Herzensglück und ich waren mit Kleintochter fürs Fitnessstudio verabredet und es war vereinbart, dass ich ihr noch die Uhrzeit durchgebe, wann wir einander dort treffen.
So schicke ich also Sonntagmorgen eine Nachricht und sehe, dass Kleintochter um 5.16 das letzte Mal online war.

Ach ja, sie hatte ja Mädelsabend mit Adventfeier, na da ist es ganz schön spät/früh geworden. Aber wenn junge Frauen mal ins Plaudern kommen, kann es schon mal länger dauern.

Am Vormittag dann ihre Nachricht: Ich schaffs heute doch nicht, ist gestern was Schlimmes passiert und bin ko.
Auf meine Nachfarge, was passiert sei, schreibt sie: Ruf dich später an, aber nix in meiner Beziehung.

20 Minuten später ruft sie an und ich erfahre Folgendes:

Sie stieg als Einzige aus dem Nachtbus aus, hört dann hinter sich Schritte, wechselt die Straßenseite, um abzutesten, ob sie verfolgt wird. Die Schritte bleiben, sie biegt kurz in eine Nebengasse ein und gleich wieder heraus, die Schritte hinter ihr ebenfalls.
Sie meint, spätestens da war ihr klar, dass der Typ sie verfolgt.
Die Schritte immer näher, dann ganz nah, plötzlich spürt sie was Nasses auf den Haaren, dreht sich um, da greift ihr der Typ zwischen die Beine.
Sie beginnt lauthals zu schreien, was den Typen veranlasst wegzurennen.
Sie schreit weiter, weil sie verhindern will, dass der nochmals zurückkommt.
Kein Licht geht an, nirgendwo lässt sich ein Mensch blicken.
Sie geht dann schnell nach Hause (zu ihrem Freund).
Dort greift sie sich auf die Haare, nimmt die Hand vors Gesicht, um daran zu riechen, berührt dabei auch ihre Haut …. und da beginnt das ganze Gesicht zu brennen, die Augen tränen und die Nase rinnt wie blöd.
Es war Pfefferspray.
Sie meint, sie hätte sich so hilflos gefühlt, wie ein Stück menschliches Fleisch, auf das einer Jagd macht.
Und dieses Bewusstsein, dass sie dem Typen ausgeliefert war, die Vorstellung, was passiert wäre, hätte er ihr den Spray direkt ins Gesicht gesprüht oder eine Waffe gehabt, dass man da gar nichts ausrichten kann, selbst wenn man sportlich und trainiert ist.

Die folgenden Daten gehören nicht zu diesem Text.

/-! ### The stub -/

/-- **S2, CLEAN-TRUNK COMPACTNESS** (Albritton–Barker 2019 Lemma 2.2 + Prop. 2.3 on the slab =
the tree's `slab_typeI_compactness`, persistence at the fixed origin, a.e. → pointwise by
continuity): if for every `ε > 0` some origin-singular continuous class profile `(C, I)`,
`I < ⊤`, is `η`-quiet outside the paraboloid of aperture `R > 0` on the window
`ε ≤ ‖x‖ + √(−t) ≤ ε⁻¹`, then some origin-singular continuous class profile `(C, 4I)` is
`η`-quiet outside the paraboloid everywhere: `√(−t) ‖u(t,x)‖ ≤ η` whenever `t < 0`,
`R √(−t) ≤ ‖x‖`.
[cite: AlbrittonBarker2019, Lemma 2.2, Prop. 2.3 and §3] -/
theorem stub_cleanTrunkCompactness :
    ∀ (C : ℝ) (I : ℝ≥0∞) (η R : ℝ), I < ⊤ → 0 < R →
      (∀ ε : ℝ, 0 < ε →
        ∃ (u : ℝ → (EuclideanSpace ℝ (Fin 3)) → (EuclideanSpace ℝ (Fin 3))) (p : ℝ → (EuclideanSpace ℝ (Fin 3)) → ℝ) (G : ℝ → (EuclideanSpace ℝ (Fin 3)) → (EuclideanSpace ℝ (Fin 3)) →L[ℝ] (EuclideanSpace ℝ (Fin 3))),
          IsSuitableWeakSolutionOn (slab (EuclideanSpace ℝ (Fin 3)) (Iio 0) isOpen_Iio) 1 0 u p ∧
          HasWeakSpatialGradientOn (slab (EuclideanSpace ℝ (Fin 3)) (Iio 0) isOpen_Iio) u G ∧
          typeIBound (Iio (0 : ℝ) ×ˢ univ) u p G ≤ I ∧
          HasTypeITimeDecay C u ∧
          ContinuousOn (uncurry u) (Iio (0 : ℝ) ×ˢ univ) ∧
          IsBackwardSingularPoint u 0 ∧
          ∀ t : ℝ, t < 0 → ∀ x : (EuclideanSpace ℝ (Fin 3)), ε ≤ ‖x‖ + Real.sqrt (-t) → ‖x‖ + Real.sqrt (-t) ≤ ε⁻¹ →
            R * Real.sqrt (-t) ≤ ‖x‖ → Real.sqrt (-t) * ‖u t x‖ ≤ η) →
      ∃ (u : ℝ → (EuclideanSpace ℝ (Fin 3)) → (EuclideanSpace ℝ (Fin 3))) (p : ℝ → (EuclideanSpace ℝ (Fin 3)) → ℝ) (G : ℝ → (EuclideanSpace ℝ (Fin 3)) → (EuclideanSpace ℝ (Fin 3)) →L[ℝ] (EuclideanSpace ℝ (Fin 3))),
        IsSuitableWeakSolutionOn (slab (EuclideanSpace ℝ (Fin 3)) (Iio 0) isOpen_Iio) 1 0 u p ∧
        HasWeakSpatialGradientOn (slab (EuclideanSpace ℝ (Fin 3)) (Iio 0) isOpen_Iio) u G ∧
        typeIBound (Iio (0 : ℝ) ×ˢ univ) u p G ≤ 4 * I ∧
        HasTypeITimeDecay C u ∧
        ContinuousOn (uncurry u) (Iio (0 : ℝ) ×ˢ univ) ∧
        IsBackwardSingularPoint u 0 ∧
        ∀ t : ℝ, t < 0 → ∀ x : (EuclideanSpace ℝ (Fin 3)), R * Real.sqrt (-t) ≤ ‖x‖ → Real.sqrt (-t) * ‖u t x‖ ≤ η := by
  intro C I η R hI hR hwin
  -- ## Step 1: the profiles for the windows `ε_k = 1/(k+1)`
  have hε : ∀ k : ℕ, (0 : ℝ) < 1 / ((k : ℝ) + 1) := fun k => by positivity
  choose u p G hsw hwg hIle hC hcont hsing hquiet using fun k : ℕ => hwin (1 / ((k : ℝ) + 1)) (hε k)
  -- `0 ≤ C` (the rate of `u 0` at `(t, x) = (-1, 0)`)
  have hC0 : 0 ≤ C := by
    have h := hC 0 (-1) (by norm_num) 0
    rw [neg_neg, Real.sqrt_one, div_one] at h
    exact (norm_nonneg _).trans h
  -- ## Step 2: the ENGINE, on the sequence itself
  obtain ⟨v₀, q, H, σ, hσ, hsw₀, hwg₀, hI₀, hconv₀, hpers₀⟩ :=
    slab_typeI_compactness I u p G hI hsw hwg hIle
  -- ## Step 3: persistence at the fixed origin — every approximant is singular there
  have hsing₀ : IsBackwardSingularPoint v₀ 0 := by
    refine hpers₀ fun R' hR' => ?_
    have hconst : (fun j => eLpNorm (uncurry (u (σ j))) ⊤
        (volume.restrict (parabolicCylinder R' (0 : ℝ × (EuclideanSpace ℝ (Fin 3)))))) =
        fun _ => (⊤ : ℝ≥0∞) :=
      funext fun j => hsing (σ j) R' hR'
    rw [hconst]
    exact limsup_const ⊤
  -- ## Step 4: the rate a.e., a representative with the pointwise rate, a continuous one
  have hrate₀ : ∀ᵐ z ∂(volume.restrict (Iio (0 : ℝ) ×ˢ (univ : Set (EuclideanSpace ℝ (Fin 3))))),
      ‖v₀ z.1 z.2‖ ≤ C / Real.sqrt (-z.1) :=
    ae_rate_of_tendsto_eLpNorm (W := fun j => u (σ j))
      (fun j => (hwg (σ j)).locallyIntegrableOn.aestronglyMeasurable)
      hwg₀.locallyIntegrableOn.aestronglyMeasurable (fun j => hC (σ j))
      (fun n => hconv₀ ((n : ℝ) + 1) (by positivity))
  obtain ⟨v₁, hae₁, hC₁⟩ := exists_repr_hasTypeITimeDecay hC0 hrate₀
  obtain ⟨hsw₁, hwg₁, hI₁, hsing₁, hconv₁⟩ := classData_congr_ae hae₁ hsw₀ hwg₀ hI₀ hsing₀ hconv₀
  have hI₁top : typeIBound (Iio (0 : ℝ) ×ˢ univ) v₁ q H < ⊤ :=
    lt_of_le_of_lt hI₁ (ENNReal.mul_lt_top (by simp) hI)
  obtain ⟨v, hae₂, hvcont, -, -, hvC⟩ := exists_oseenMild_repr_of_typeIBound_lt_top hsw₁ hC₁ hI₁top
  obtain ⟨hswv, hwgv, hIv, hsingv, hconvv⟩ := classData_congr_ae hae₂ hsw₁ hwg₁ hI₁ hsing₁ hconv₁
  -- ## Step 5: quietness passes to the limit, a.e. on the open set `{t < 0, R √(-t) < ‖x‖}`
  have hae : ∀ᵐ z ∂(volume.restrict (Iio (0 : ℝ) ×ˢ (univ : Set (EuclideanSpace ℝ (Fin 3))))),
      R * Real.sqrt (-z.1) < ‖z.2‖ → Real.sqrt (-z.1) * ‖v z.1 z.2‖ ≤ η := by
    refine ae_quiet_of_eventually_quiet_of_tendsto_eLpNorm (W := fun j => u (σ j))
      (fun j => (hwg (σ j)).locallyIntegrableOn.aestronglyMeasurable)
      hwgv.locallyIntegrableOn.aestronglyMeasurable (fun z hz0 hz => ?_)
      (fun n => hconvv ((n : ℝ) + 1) (by positivity))
    -- the windows eventually contain `‖z.2‖ + √(-z.1) > 0`
    have hpos : 0 < ‖z.2‖ + Real.sqrt (-z.1) :=
      add_pos_of_nonneg_of_pos (norm_nonneg _) (Real.sqrt_pos.2 (neg_pos.2 hz0))
    have hεσ : Tendsto (fun j => 1 / (((σ j : ℕ) : ℝ) + 1)) atTop (𝓝 0) :=
      tendsto_one_div_add_atTop_nhds_zero_nat.comp hσ.tendsto_atTop
    have hinv : Tendsto (fun j => ((σ j : ℕ) : ℝ) + 1) atTop atTop :=
      tendsto_atTop_add_const_right _ _ (tendsto_natCast_atTop_atTop.comp hσ.tendsto_atTop)
    filter_upwards [hεσ.eventually_le_const hpos,
      hinv.eventually_ge_atTop (‖z.2‖ + Real.sqrt (-z.1))] with j hj₁ hj₂
    refine hquiet (σ j) z.1 hz0 z.2 hj₁ ?_ hz.le
    rwa [one_div, inv_inv]
  -- ## Step 6: assemble; a.e. → everywhere off the closed paraboloid by continuity
  exact ⟨v, q, H, hswv, hwgv, hIv, hvC, hvcont, hsingv,
    quiet_of_ae_quiet_of_continuousOn hR hvcont hae⟩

Sie erzählt, dass sie in der Schule mal eine Instruktorin zur Selbstverteidigung hatten und sie die Übung gemacht hätten, dass sie im Turnsaal laufen mussten und laut schreien. Sie sagt, ein paar Mädels hätten das damals nicht und nicht geschafft.
Und ihr hätte es sogar Spaß gemacht, ganz laut schreien zu können.
Die Instruktorin meinte noch, sie sei wie die Dinger, die man sich für Notsituationen zulegen kann, die einen Lärm machen, um Aufmerksamkeit zu erregen.
Bin ich froh, dass sie lauthals schreien konnte.
Ich bin mir nicht sicher, ob ich das geschafft hätte.

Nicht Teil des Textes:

/-- **NECESSITY**: if a unit `σ ∈ O^×(X)` lies over `τ ∈ O^×(Y)` along `φ` (`σ ≫ φ = φ ≫ τ`) then `u_σ ^ deg_Fr(φ) · u_φ = Base(φ)^*(u_τ) · u_φ`;
hence `u_σ ^ deg_Fr(φ) = Base(φ)^*(u_τ)` when `u_φ` is a unit of `B(X_D)` (`B` group-like, [FrdI] Thm 5.2).
[cite: MochizukiFrdI2008, Thm. 5.2(i) p.100] -/
theorem unit_pow_eq_of_comp_eq {X Y : ModelFrobenioid Φ B DivB} (φ : X ⟶ Y) {σ : Aut X} (hσ : σ ∈ units X)
    {τ : Aut Y} (hτ : τ ∈ units Y) (h : σ.hom ≫ φ = φ ≫ τ.hom) (hφ : IsUnit (unit φ)) :
    unit σ.hom ^ (degFr φ : ℕ) = (B.map (baseMap φ).op).hom (unit τ.hom) := by
  have hu := congrArg unit h
  rw [unit_comp, unit_comp, hσ.1, hτ.2, map_id_apply_B, PNat.one_coe, pow_one, mul_comm] at hu
  exact hφ.mul_right_cancel hu

/-- `Div_B` of a `d`-th root of `Base(φ)^*(u_τ)` is `d`-torsion: `Div_B(r)^d = Φ(Base φ)(Div τ) = 0` for `τ ∈ O^×(Y)` with `Div τ = 0`.
[cite: MochizukiFrdI2008, Thm. 5.2(ii) p.101] -/
theorem divB_pow_eq_one_of_pow_eq {X Y : ModelFrobenioid Φ B DivB} (φ : X ⟶ Y) {τ : Aut Y} (hτ : τ ∈ units Y)
    (hdτ : div τ.hom = 1) {r : B.obj (op X.base)} {d : ℕ} (hr : r ^ d = (B.map (baseMap φ).op).hom (unit τ.hom)) :
    divB Φ B DivB (op X.base) r ^ d = 1 := by
  rw [← map_pow, hr, ← pullGp_divB, ← of_div_eq_divB_unit_of_mem_units hτ, hdτ, map_one, map_one]

/-- **EXISTENCE of the unit over `τ`** ([FrdI] Thm 5.2 (ii) "`O^×(A) ↪ O^×(A^birat)`" + the degree-`d` law): if `Φ(X_D)^gp` is
torsion-free, `τ ∈ O^×(Y)` has `Div τ = 0`, and `r ∈ B(X_D)^×` is a `deg_Fr(φ)`-th root of `Base(φ)^*(u_τ)`, then the base-identity linear
automorphism `σ := (1, id, 0, r) ∈ O^×(X)` lies over `τ`: `σ ≫ φ = φ ≫ τ`, with `u_σ = r`.
[cite: MochizukiFrdI2008, Thm. 5.2(ii) p.101] -/
theorem exists_unit_over_of_root {X Y : ModelFrobenioid Φ B DivB} (φ : X ⟶ Y)
    (htf : IsTorsionFree (Algebra.GrothendieckGroup (Φ.obj (op X.base)))) {τ : Aut Y} (hτ : τ ∈ units Y)
    (hdτ : div τ.hom = 1) (r : (B.obj (op X.base))ˣ)
    (hr : (r : B.obj (op X.base)) ^ (degFr φ : ℕ) = (B.map (baseMap φ).op).hom (unit τ.hom)) :
    ∃ σ : Aut X, σ ∈ units X ∧ unit σ.hom = r ∧ σ.hom ≫ φ = φ ≫ τ.hom := by
  have hdiv : divB Φ B DivB (op X.base) (r : B.obj (op X.base)) = 1 :=
    htf.eq_one_of_pow_eq_one _ _ (degFr φ).pos (divB_pow_eq_one_of_pow_eq φ hτ hdτ hr)
  have hdiv' : divB Φ B DivB (op X.base) ((r⁻¹ : (B.obj (op X.base))ˣ) : B.obj (op X.base)) = 1 := by
    have h := congrArg (divB Φ B DivB (op X.base)) r.inv_mul
    rw [map_mul, map_one, hdiv, mul_one] at h
    exact h
  have h : Algebra.GrothendieckGroup.of (1 : Φ.obj (op X.base)) = divB Φ B DivB (op X.base) (r : B.obj (op X.base)) := by
    rw [map_one, hdiv]
  have h' : Algebra.GrothendieckGroup.of (1 : Φ.obj (op X.base)) =
      divB Φ B DivB (op X.base) ((r⁻¹ : (B.obj (op X.base))ˣ) : B.obj (op X.base)) := by
    rw [map_one, hdiv']
  refine ⟨unitAut X 1 1 (r : B.obj (op X.base)) ((r⁻¹ : (B.obj (op X.base))ˣ) : B.obj (op X.base)) h h' (one_mul 1)
    (by exact_mod_cast r.inv_mul), unitAut_mem_units X 1 1 _ _ h h' _ _, rfl, ?_⟩
  exact unit_comp_eq_comp_unit_of_pow_eq φ (unitAut_mem_units X 1 1 _ _ h h' _ _) hτ rfl hdτ hr

end Literature.AlgebraicGeometry.Frobenioids.ModelFrobenioid

/-! ## §2. Every `BiKummerSetting`: the `hroot₁N` binder ⟺ an `N`-th root of `Base(β)^*(u)` in `O^×(B_N^birat)` -/

namespace Literature.AnabelianGeometry.EtaleTheta

open Literature.AlgebraicGeometry.Frobenioids

namespace BiKummerSetting

universe u₀ v₀ u v w

variable {K : Type u₀} [Field K] {X : SemiGraphs.TemperedArithmeticGroup.{u₀} K} {D₀ : Type u₀} [Category.{v₀} D₀]
  {V : FrdIMonoidStub.{w}} {T : RealifiedDivisorMonoids (D₀ := D₀) V} {D : Type u} [Category.{v} D]
  {VD : FrdICatStub.{u, v, w} D} {S : BiKummerSetting X T D VD}

/-- `O^×(A)` of the setting IS L1's `ModelFrobenioid.units A` (abc-iut-w6-d048's `unitsSubgroup_toElem_eq_units`).
[cite: MochizukiEtTh2009, Def 4.1 p.313 (PDF p.87)] -/
theorem mem_units_iff_model {A : S.C} (σ : Aut A) : σ ∈ S.units A ↔ σ ∈ ModelFrobenioid.units A := by
  rw [← TemperedFrobenioid.unitsSubgroup_toElem_eq_units]

namespace NthRoot

variable {A B : S.C} {f : S.biratUnits A} {P : S.FractionPair f B} {N : ℕ+}
  {pullFrac : ∀ {A' : S.C} (_ : A' ⟶ A), S.biratUnits A → S.biratUnits A'} (R : S.NthRoot f P N pullFrac)

/-- `deg_Fr(β) = N` for an `N`-th root, in L1's model-Frobenioid currency. [cite: MochizukiEtTh2009, Prop 4.2 (iii) p.314 (PDF p.88)] -/
theorem model_degFr_β : ModelFrobenioid.degFr R.β = N := R.isIsometry.2.2.2

/-- **`hroot₁N` PRODUCED (every `BiKummerSetting`).**  Let `R = (A_N, B_N, α, β, …)` be an `N`-th root, `u ∈ O^×(B)` a unit with `Div u = 0`
(automatic for divisorial `Φ`), `Φ(B_N^bs)^gp` torsion-free (automatic for perfect divisorial `Φ`), and `r ∈ O^×(B_N^birat)` a birational unit
with `r^N = Base(β)^*(u_u)` — an `N`-th root of the constant read on `B_N`.  Then there is `ũ ∈ O^×(B_N)` OVER `u`: `ũ ≫ β = β ≫ u` —
abc-iut-L2-d4's binder `hroot₁N` in abc-iut-f-121's exact shape — with `u_ũ = r`.  [cite: MochizukiEtTh2009, Lem 5.8 p.331 (PDF p.105)] -/
theorem exists_unit_over_of_root (u : Aut B) (hu : u ∈ S.units B) (hdu : ModelFrobenioid.div u.hom = 1)
    (htf : IsTorsionFree (Algebra.GrothendieckGroup (S.tf.divisorMonoid.obj (op R.BN.base))))
    (r : (S.tf.ratFnFunctor.obj (op R.BN.base))ˣ)
    (hr : (r : S.tf.ratFnFunctor.obj (op R.BN.base)) ^ (N : ℕ) =
      (S.tf.ratFnFunctor.map (ModelFrobenioid.baseMap R.β).op).hom (ModelFrobenioid.unit u.hom)) :
    ∃ ut : Aut R.BN, ut ∈ S.units R.BN ∧ ModelFrobenioid.unit ut.hom = r ∧ ut.hom ≫ R.β = R.β ≫ u.hom := by
  have hr' : (r : S.tf.ratFnFunctor.obj (op R.BN.base)) ^ (ModelFrobenioid.degFr R.β : ℕ) =
      (S.tf.ratFnFunctor.map (ModelFrobenioid.baseMap R.β).op).hom (ModelFrobenioid.unit u.hom) := by
    rw [R.model_degFr_β]; exact hr
  obtain ⟨σ, hσ, hσr, hσc⟩ :=
    ModelFrobenioid.exists_unit_over_of_root R.β htf ((mem_units_iff_model u).mp hu) hdu r hr'
  exact ⟨σ, (mem_units_iff_model σ).mpr hσ, hσr, hσc⟩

Ich habe ihr geraten, die Polizei zu verständigen und dass sie sich psychologische Unterstützung holen soll, wenn sie merkt, dass sie das Erlebte belastet.
Und als Mutter fühle ich mich auch so hilflos, weil ich mein Kind nicht beschützen kann vor solchen Situationen.
Ich hab ihr gesagt, sie soll künftig nur mehr mit dem Taxi fahren, wenn sie spät/früh unterwegs ist, ich zahl ihr das.

Und der Typ dürfte mir nicht begegnen!